Collected data:
▬▬▬▬▬▬▬▬▬▬

/-- Anchor (closed form): a Laurent monomial in `W`-units lies in `W`. [folklore] -/
theorem ap_ap_step1_anchor : ∀ {K : Type} [Field K] (W : ValuationSubring K) {nS : ℕ} (y : Fin nS → K), (∀ s, y s ∈ W ∧ (y s)⁻¹ ∈ W) → ∀ m : Fin nS → ℤ, (∏ s, y s ^ (m s)) ∈ W := by
  intro K _ W nS y hy m
  refine prod_mem fun s _ => ?_
  rcases Int.eq_nat_or_neg (m s) with ⟨N, h | h⟩
  · rw [h, zpow_natCast]; exact pow_mem (hy s).1 N
  · rw [h, zpow_neg, zpow_natCast, ← inv_pow]; exact pow_mem (hy s).2 N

▬▬▬▬▬▬▬▬▬▬

§ TASK DESCRIPTION
Scan the records above for the string "exact", and copy every line where it turns up.

§ RESULT
  · rw [h, zpow_natCast]; exact pow_mem (hy s).1 N
  · rw [h, zpow_neg, zpow_natCast, ← inv_pow]; exact pow_mem (hy s).2 N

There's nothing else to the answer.